Collected data entries:
= = = = = = =
import Summits.RiemannHypothesis.RiemannHypothesis.Theorems.Splittings.BombieriTruncClump

/-!
# Splittings — x-wuc (xiv-d2): `B′([−1,1])` forces OFF-LINE SPARSITY; the partner BM_off, the cell Prop `SynthesisScreening` and rows X-6

Cell rh-split, seat rh-split-x-wuc g6/g7 (brief sha16 f79c5f09d8bcb036), card `run/shared/lean/pub/rh-split/cards/SPLIT-x-wuc.md`
§12–§13 (scratch of record `HOME/rh-split-x-wuc/SplitXWucG7b.lean` sha16 d0583c86bc2d8ec7: farm `lean check` rc 0 · 0 sorry · 0 warning,
standard axioms; referee replays: see the card).  Carved VERBATIM from that scratch by `HOME/rh-split-x-wuc/cut7/make_cut7.py`
(cut (xiv-d), deltas listed in `cut7/CUT7.md`); sections as numbered there.
* G6.5 `offLine_sparse_of_boundedAway` (bounded clumps per unit ordinate window, per multiplicity cap); G6.6 `OffLineBoundedMult` (BM_off,
  `@[conjecture]`: open, RH-implied), `SynthesisScreening` (cell Prop; a THEOREM modulo Littlewood's gap fact, see
  `BombieriTruncSynthesisScreening.synthesisScreening_of`), rows `rh_iff_offLineBoundedMult_and_boundedAway (h5 : Corollary11Prov)
  (h6 : SynthesisScreening)`, X-6∨, X-6s.  [new-combination rows; CONDITIONAL bookkeeping]
HONEST LABEL: «SPLITTING SEARCH over kernel-typed RH-EQUIVALENCES; a splitting A ∧ B ⟹ RH is CONDITIONAL bookkeeping
unless A and B are both proved; nothing here bears on the truth of RH.»
-/

set_option linter.dupNamespace false

noncomputable section

open scoped Classical ComplexConjugate
open Set Filter Topology Complex MeasureTheory

namespace Summit.RiemannHypothesis.RiemannHypothesis.Theorems.Splittings.BombieriTruncOffLineSparse

open Literature.NumberTheory.LFunctions Literature.NumberTheory.LFunctions.Bombieri2000
open Summit.RiemannHypothesis.RiemannHypothesis.Theses.RuelleBand
open Summit.RiemannHypothesis.RiemannHypothesis.Theorems.Splittings.BombieriTruncEigen
open Summit.RiemannHypothesis.RiemannHypothesis.Theorems.Splittings.BombieriFozNoDep
open Summit.RiemannHypothesis.RiemannHypothesis.Theorems.Splittings.BombieriTruncGram
open Summit.RiemannHypothesis.RiemannHypothesis.Theorems.Splittings.BombieriTruncPairing
open Summit.RiemannHypothesis.RiemannHypothesis.Theorems.Splittings.BombieriTruncScreening
open Summit.RiemannHypothesis.RiemannHypothesis.Theorems.Splittings.BombieriTruncBandGap
open Summit.RiemannHypothesis.RiemannHypothesis.Theorems.Splittings.BombieriTruncMultiplicity
open Summit.RiemannHypothesis.RiemannHypothesis.Theorems.Splittings.BombieriTruncEventualStrip
open Summit.RiemannHypothesis.RiemannHypothesis.Theorems.Splittings.BombieriTruncExactness
open Summit.RiemannHypothesis.RiemannHypothesis.Theorems.Splittings.BombieriTruncClump

variable {N : ℕ}

/-! ### G6.5 `B′([−1,1])` forces OFF-LINE SPARSITY -/

/-- Crude bound `tailConst d ≤ 2/d` for `d ≥ 1`. -/
theorem tailConst_le {d : ℕ} (hd : 0 < d) : tailConst d ≤ 2 / (d : ℝ) := by
  unfold tailConst
  have hdR : (0 : ℝ) < d := by exact_mod_cast hd
  have hd1 : (1 : ℝ) ≤ d := by exact_mod_cast hd
  have hfact : (d : ℝ) ≤ (d.factorial : ℝ) := by exact_mod_cast Nat.self_le_factorial d
  rw [← div_eq_mul_inv, div_le_div_iff₀ (by positivity) hdR]
  push_cast
  nlinarith [mul_le_mul_of_nonneg_left hfact hdR.le, hd1]

/-- For every multiplicity cap `M` and every `c > 0` some clump size `d+1` makes the constant of `clump_negRoot` smaller than `c`. -/
theorem exists_clump_size (M : ℕ) {c : ℝ} (hc : 0 < c) :
    ∃ d : ℕ, 0 < d ∧ 4 * ((d : ℝ) + 1) * M * tailConst d ^ 2 < c := by
  obtain ⟨d₀, hd₀⟩ := exists_nat_gt (32 * M / c)
  refine ⟨d₀ + 1, Nat.succ_pos d₀, ?_⟩
  set d : ℕ := d₀ + 1 with hd
  have hdpos : 0 < d := Nat.succ_pos d₀
  have hdR : (0 : ℝ) < d := by exact_mod_cast hdpos
  have hd0 : (d : ℝ) ≠ 0 := hdR.ne'
  have hd1 : (1 : ℝ) ≤ d := by exact_mod_cast hdpos
  have hM0 : (0 : ℝ) ≤ M := Nat.cast_nonneg M
  have ht2 : tailConst d ^ 2 ≤ (2 / (d : ℝ)) ^ 2 := pow_le_pow_left₀ (tailConst_nonneg d) (tailConst_le hdpos) 2
  have h32 : 32 * (M : ℝ) < c * d := by
    have h1 : 32 * (M : ℝ) < d₀ * c := (div_lt_iff₀ hc).1 hd₀
    have h2 : (d₀ : ℝ) ≤ d := by rw [hd]; push_cast; linarith
    nlinarith
  calc 4 * ((d : ℝ) + 1) * M * tailConst d ^ 2
      ≤ 4 * ((d : ℝ) + 1) * M * (2 / (d : ℝ)) ^ 2 := by gcongr
    _ ≤ 4 * (2 * (d : ℝ)) * M * (2 / (d : ℝ)) ^ 2 := by gcongr; linarith
    _ = 32 * (M : ℝ) / (d : ℝ) := by field_simp; ring
    _ < c := by rw [div_lt_iff₀ hdR]; exact h32

/-- **`B′([−1,1])` ⟹ BOUNDED OFF-LINE CLUMPS (slot level; kernel corollary of T6b′).**  If the negative real spectrum of Bombieri's
truncations on `[−1,1]` is bounded away from `0`, then for every multiplicity cap `M` there are `D, N₀` such that at every level
`N ≥ N₀`, every set of slots carrying pairwise different zeros right of the line, of class multiplicity `≤ M`, inside a unit disc
`|ρ − ½ − i t₀| ≤ 1`, has AT MOST `D` elements.  (Unconditional implication; no simplicity, no named fact.) [new] -/
theorem clump_card_le_of_boundedAway (hB : TruncNegEigenvalueBoundedAway (Icc (-1 : ℝ) 1)) (M : ℕ) :
    ∃ D N₀ : ℕ, ∀ N, N₀ ≤ N → ∀ (t₀ : ℝ) (S : Finset (truncIdx N)),
      (∀ j ∈ S, 1 / 2 < (j : ZeroIdx).val.re) →
      (∀ j ∈ S, ∀ l ∈ S, (j : ZeroIdx).val = (l : ZeroIdx).val → j = l) →
      (∀ j ∈ S, (fib j).card ≤ M) →
      (∀ j ∈ S, ‖(j : ZeroIdx).val - 1 / 2 - I * t₀‖ ≤ 1) → S.card ≤ D := by
  obtain ⟨c, hc, N₀, hN₀⟩ := hB
  obtain ⟨d, hdpos, hdc⟩ := exists_clump_size M hc
  refine ⟨d, N₀, fun N hN t₀ S hre hinj hM hw ↦ ?_⟩
  by_contra hlt
  obtain ⟨S', hS'S, hS'card⟩ := Finset.exists_subset_card_eq (show d + 1 ≤ S.card by omega)
  have hconst : 4 * (S'.card : ℝ) * M * tailConst d ^ 2 < c := by
    rw [hS'card, Nat.cast_add_one]
    exact hdc
  obtain ⟨μ, hμ, him, hlo, hneg⟩ := clump_negRoot (N := N) hdpos (by omega) t₀
    (fun j hj ↦ hre j (hS'S hj)) (fun j hj l hl h ↦ hinj j (hS'S hj) l (hS'S hl) h)
    (fun j hj ↦ hM j (hS'S hj)) (fun j hj ↦ hw j (hS'S hj)) hconst
  have := hN₀ N hN μ hμ him hneg
  linarith

/-- **`B′([−1,1])` ⟹ OFF-LINE SPARSITY (zero level).**  For every multiplicity cap `M` there is `D` such that every finite set of
non-trivial zeros RIGHT of the critical line, of multiplicity `≤ M`, with ordinates in a window `|Im ρ − t₀| ≤ ½`, has at most `D`
elements.  Contrapositive: `M`-bounded off-line zeros CLUSTERING without bound in unit ordinate windows refute `B′([−1,1])`. [new] -/
theorem offLine_sparse_of_boundedAway (hB : TruncNegEigenvalueBoundedAway (Icc (-1 : ℝ) 1)) (M : ℕ) :
    ∃ D : ℕ, ∀ (t₀ : ℝ) (T : Finset ℂ),
      (∀ ρ ∈ T, ρ ∈ ZetaZeros.riemannZetaNontrivialZeros ∧ 1 / 2 < ρ.re ∧
        riemannZetaZeroOrder ρ ≤ M ∧ |ρ.im - t₀| ≤ 1 / 2) → T.card ≤ D := by
  obtain ⟨D, N₀, hD⟩ := clump_card_le_of_boundedAway hB M
  refine ⟨D, fun t₀ T hT ↦ ?_⟩
  -- a slot for every zero of `T`
  have hslot : ∀ ρ : T, ∃ i : ZeroIdx, i.val = (ρ : ℂ) := fun ρ ↦ exists_slot (hT ρ ρ.2).1
  choose g hg using hslot
  -- a level containing all of them
  set N : ℕ := max N₀ (T.sup fun ρ ↦ ⌈‖ρ - 1 / 2‖⌉₊) with hN
  have hmem : ∀ ρ : T, g ρ ∈ truncIdx N := by
    intro ρ
    apply mem_truncIdx_of_le
    rw [hg ρ]
    calc ‖(ρ : ℂ) - 1 / 2‖ ≤ ⌈‖(ρ : ℂ) - 1 / 2‖⌉₊ := Nat.le_ceil _
      _ ≤ ((T.sup fun ρ ↦ ⌈‖ρ - 1 / 2‖⌉₊ : ℕ) : ℝ) := by
          exact_mod_cast Finset.le_sup (f := fun ρ : ℂ ↦ ⌈‖ρ - 1 / 2‖⌉₊) ρ.2
      _ ≤ N := by exact_mod_cast le_max_right _ _
  set f : T → truncIdx N := fun ρ ↦ ⟨g ρ, hmem ρ⟩ with hf
  have hfval : ∀ ρ : T, ((f ρ : truncIdx N) : ZeroIdx).val = (ρ : ℂ) := fun ρ ↦ hg ρ
  have hfinj : Function.Injective f := by
    intro ρ ρ' h
    apply Subtype.ext
    rw [← hfval ρ, ← hfval ρ', h]
  set S : Finset (truncIdx N) := Finset.univ.image f with hS
  have hcard : S.card = T.card := by
    rw [hS, Finset.card_image_of_injective _ hfinj, Finset.card_univ, Fintype.card_coe]
  have hS_mem : ∀ j ∈ S, ∃ ρ : T, f ρ = j := fun j hj ↦ by
    simpa [hS] using hj
  rw [← hcard]
  refine hD N (le_max_left _ _) t₀ S (fun j hj ↦ ?_) (fun j hj l hl h ↦ ?_) (fun j hj ↦ ?_) (fun j hj ↦ ?_)
  · obtain ⟨ρ, rfl⟩ := hS_mem j hj
    rw [hfval]
    exact (hT ρ ρ.2).2.1
  · obtain ⟨ρ, rfl⟩ := hS_mem j hj
    obtain ⟨ρ', rfl⟩ := hS_mem l hl
    rw [hfval, hfval] at h
    rw [Subtype.ext h]
  · obtain ⟨ρ, rfl⟩ := hS_mem j hj
    have h1 := card_fib_le_order (f ρ)
    rw [hfval] at h1
    have h2 : (riemannZetaZeroOrder (ρ : ℂ) : ℝ) ≤ M := by exact_mod_cast (hT ρ ρ.2).2.2.1
    exact_mod_cast h1.trans h2
  · obtain ⟨ρ, rfl⟩ := hS_mem j hj
    rw [hfval]
    have hρ := hT ρ ρ.2
    have hlt1 := (mem_riemannZetaNontrivialZeros_iff_holds.1 hρ.1).2.2
    have hre : |(ρ : ℂ).re - 1 / 2| ≤ 1 / 2 := abs_le.2 ⟨by linarith [hρ.2.1], by linarith⟩
    calc ‖(ρ : ℂ) - 1 / 2 - I * t₀‖ ≤ |((ρ : ℂ) - 1 / 2 - I * t₀).re| + |((ρ : ℂ) - 1 / 2 - I * t₀).im| :=
          Complex.norm_le_abs_re_add_abs_im _
      _ = |(ρ : ℂ).re - 1 / 2| + |(ρ : ℂ).im - t₀| := by simp
      _ ≤ 1 / 2 + 1 / 2 := add_le_add hre hρ.2.2.2
      _ = 1 := by norm_num

/-! ### G6.6 The typed partner BM_off, the cell Prop X-6 and the bookkeeping rows -/

/-- **BM_off — bounded off-line multiplicity** (partner `A₆` of row X-6): the multiplicities of the non-trivial zeros OFF the
critical line are bounded.  RH-implied (vacuously), implied by the simplicity conjecture, OPEN; says nothing about LOCATION. -/
@[conjecture] def OffLineBoundedMult : Prop :=
  ∃ M : ℕ, ∀ ρ ∈ ZetaZeros.riemannZetaNontrivialZeros, ρ.re ≠ 1 / 2 → riemannZetaZeroOrder ρ ≤ M

/-- RH ⟹ BM_off (vacuously: there are no off-line zeros). -/
theorem offLineBoundedMult_of_rh (hRH : _root_.RiemannHypothesis) : OffLineBoundedMult :=
  ⟨0, fun _ hρ hre ↦ absurd (re_eq_half_of_rh hRH hρ) hre⟩

/-- FOZ ⟹ BM_off (finitely many off-line zeros have bounded multiplicity). -/
theorem offLineBoundedMult_of_foz (h : CofiniteCriticalLine) : OffLineBoundedMult := by
  have hfin := cofiniteCriticalLine_iff_foz.1 h
  refine ⟨hfin.toFinset.sup fun ρ ↦ (riemannZetaZeroOrder ρ).toNat, fun ρ hρ hre ↦ ?_⟩
  have hmem : ρ ∈ hfin.toFinset := hfin.mem_toFinset.2 ⟨hρ, hre⟩
  have h1 : (riemannZetaZeroOrder ρ).toNat ≤ hfin.toFinset.sup fun ρ ↦ (riemannZetaZeroOrder ρ).toNat :=
    Finset.le_sup (f := fun ρ ↦ (riemannZetaZeroOrder ρ).toNat) hmem
  have h2 : riemannZetaZeroOrder ρ ≤ ((riemannZetaZeroOrder ρ).toNat : ℤ) := Int.self_le_toNat _
  omega

/-- «All OFF-LINE zeros are simple» (a fragment of the simplicity conjecture SZC) ⟹ BM_off. -/
theorem offLineBoundedMult_of_offLineSimple
    (h : ∀ ρ ∈ ZetaZeros.riemannZetaNontrivialZeros, ρ.re ≠ 1 / 2 → riemannZetaZeroOrder ρ ≤ 1) :
    OffLineBoundedMult := ⟨1, fun ρ hρ hre ↦ by exact_mod_cast h ρ hρ hre⟩

/-- **X-6 (PAPER theorem of the card §12.3, NOT kernel, NOT in print)** as a named cell Prop: under bounded off-line multiplicity,
infinitely many off-line zeros refute Bombieri's `B′([−1,1])`.  Its proof in the card is the DICHOTOMY «Littlewood gap theorem ⟹
either a Kadec-¼ near-lattice of on-line ordinates around the off-line target (T6a: Kadec/Duffin–Eachus Riesz-basis synthesis +
compactness of the Kadec class) or a clump of `≥ d+1` off-line zeros in a window of length `≤ 1` (T6b′ = `clump_negRoot`)». -/
def SynthesisScreening : Prop :=
  OffLineBoundedMult → ¬ CofiniteCriticalLine → ¬ TruncNegEigenvalueBoundedAway (Icc (-1 : ℝ) 1)

open Summit.RiemannHypothesis.RiemannHypothesis.Theorems.Splittings.BombieriCorollaryProvenance in
/-- **Row X-6 (bookkeeping, modulo the named fact `Corollary11Prov` = row C5 and the paper theorem X-6):**
`RH ⟺ BM_off ∧ B′([−1,1])`.  [new-combination; CONDITIONAL bookkeeping] -/
theorem rh_iff_offLineBoundedMult_and_boundedAway (h5 : Corollary11Prov) (h6 : SynthesisScreening) :
    _root_.RiemannHypothesis ↔ OffLineBoundedMult ∧ TruncNegEigenvalueBoundedAway (Icc (-1 : ℝ) 1) := by
  refine ⟨fun hRH ↦ ⟨offLineBoundedMult_of_rh hRH, truncNegEigenvalueBoundedAway_Icc_of_rh hRH 1⟩, fun h ↦ ?_⟩
  by_cases hfoz : CofiniteCriticalLine
  · exact (rh_iff_foz_and_boundedAway_one h5).2 ⟨hfoz, h.2⟩
  · exact absurd h.2 (h6 h.1 hfoz)

open Summit.RiemannHypothesis.RiemannHypothesis.Theorems.Splittings.BombieriCorollaryProvenance in
/-- **Row X-6∨:** `RH ⟺ (ES_m ∨ BM_off) ∧ B′([−1,1])` modulo the same two named hypotheses — the location partner of X-5 and the
multiplicity partner of X-6 are INTERCHANGEABLE heads. [new-combination; CONDITIONAL bookkeeping] -/
theorem rh_iff_esm_or_obm_and_boundedAway (h5 : Corollary11Prov) (h6 : SynthesisScreening) :
    _root_.RiemannHypothesis ↔
      (EventualStripMult ∨ OffLineBoundedMult) ∧ TruncNegEigenvalueBoundedAway (Icc (-1 : ℝ) 1) := by
  refine ⟨fun hRH ↦ ⟨Or.inr (offLineBoundedMult_of_rh hRH), truncNegEigenvalueBoundedAway_Icc_of_rh hRH 1⟩,
    fun h ↦ ?_⟩
  rcases h.1 with hES | hBM
  · exact (rh_iff_eventualStripMult_and_boundedAway_prov h5).2 ⟨hES, h.2⟩
  · exact (rh_iff_offLineBoundedMult_and_boundedAway h5 h6).2 ⟨hBM, h.2⟩

open Summit.RiemannHypothesis.RiemannHypothesis.Theorems.Splittings.BombieriCorollaryProvenance in
/-- **Row X-6s (the `A → (B ↔ RH)` reading):** GIVEN simple (indeed `M`-bounded) OFF-LINE zeros, Bombieri's question on `[−1,1]`
and RH COINCIDE modulo the two named hypotheses — the ES_m conjunct of X-5 / X-5s is then DECORATION. [new-combination] -/
theorem boundedAway_one_iff_rh_of_offLineBoundedMult (h5 : Corollary11Prov) (h6 : SynthesisScreening)
    (hBM : OffLineBoundedMult) :
    TruncNegEigenvalueBoundedAway (Icc (-1 : ℝ) 1) ↔ _root_.RiemannHypothesis :=
  ⟨fun hB ↦ (rh_iff_offLineBoundedMult_and_boundedAway h5 h6).2 ⟨hBM, hB⟩,
    fun hRH ↦ truncNegEigenvalueBoundedAway_Icc_of_rh hRH 1⟩

/-- The kernel part of X-6 in words the card uses: `B′([−1,1])` and `M`-bounded off-line multiplicity leave only SPARSE off-line
configurations (≤ `D(M)` zeros per unit ordinate window right of the line) — restated from `offLine_sparse_of_boundedAway`. -/
theorem offLine_sparse_of_boundedAway_of_obm (hB : TruncNegEigenvalueBoundedAway (Icc (-1 : ℝ) 1))
    (hBM : OffLineBoundedMult) :
    ∃ D : ℕ, ∀ (t₀ : ℝ) (T : Finset ℂ),
      (∀ ρ ∈ T, ρ ∈ ZetaZeros.riemannZetaNontrivialZeros ∧ 1 / 2 < ρ.re ∧ |ρ.im - t₀| ≤ 1 / 2) → T.card ≤ D := by
  obtain ⟨M, hM⟩ := hBM
  obtain ⟨D, hD⟩ := offLine_sparse_of_boundedAway hB M
  exact ⟨D, fun t₀ T hT ↦ hD t₀ T fun ρ hρ ↦
    ⟨(hT ρ hρ).1, (hT ρ hρ).2.1, hM ρ (hT ρ hρ).1 (hT ρ hρ).2.1.ne', (hT ρ hρ).2.2⟩⟩

end Summit.RiemannHypothesis.RiemannHypothesis.Theorems.Splittings.BombieriTruncOffLineSparse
= = = = = = =
*Directions for this task*. How many lines of the entries hold the word "unit"? Respond with the number alone.

*Reply to the exercise*. 4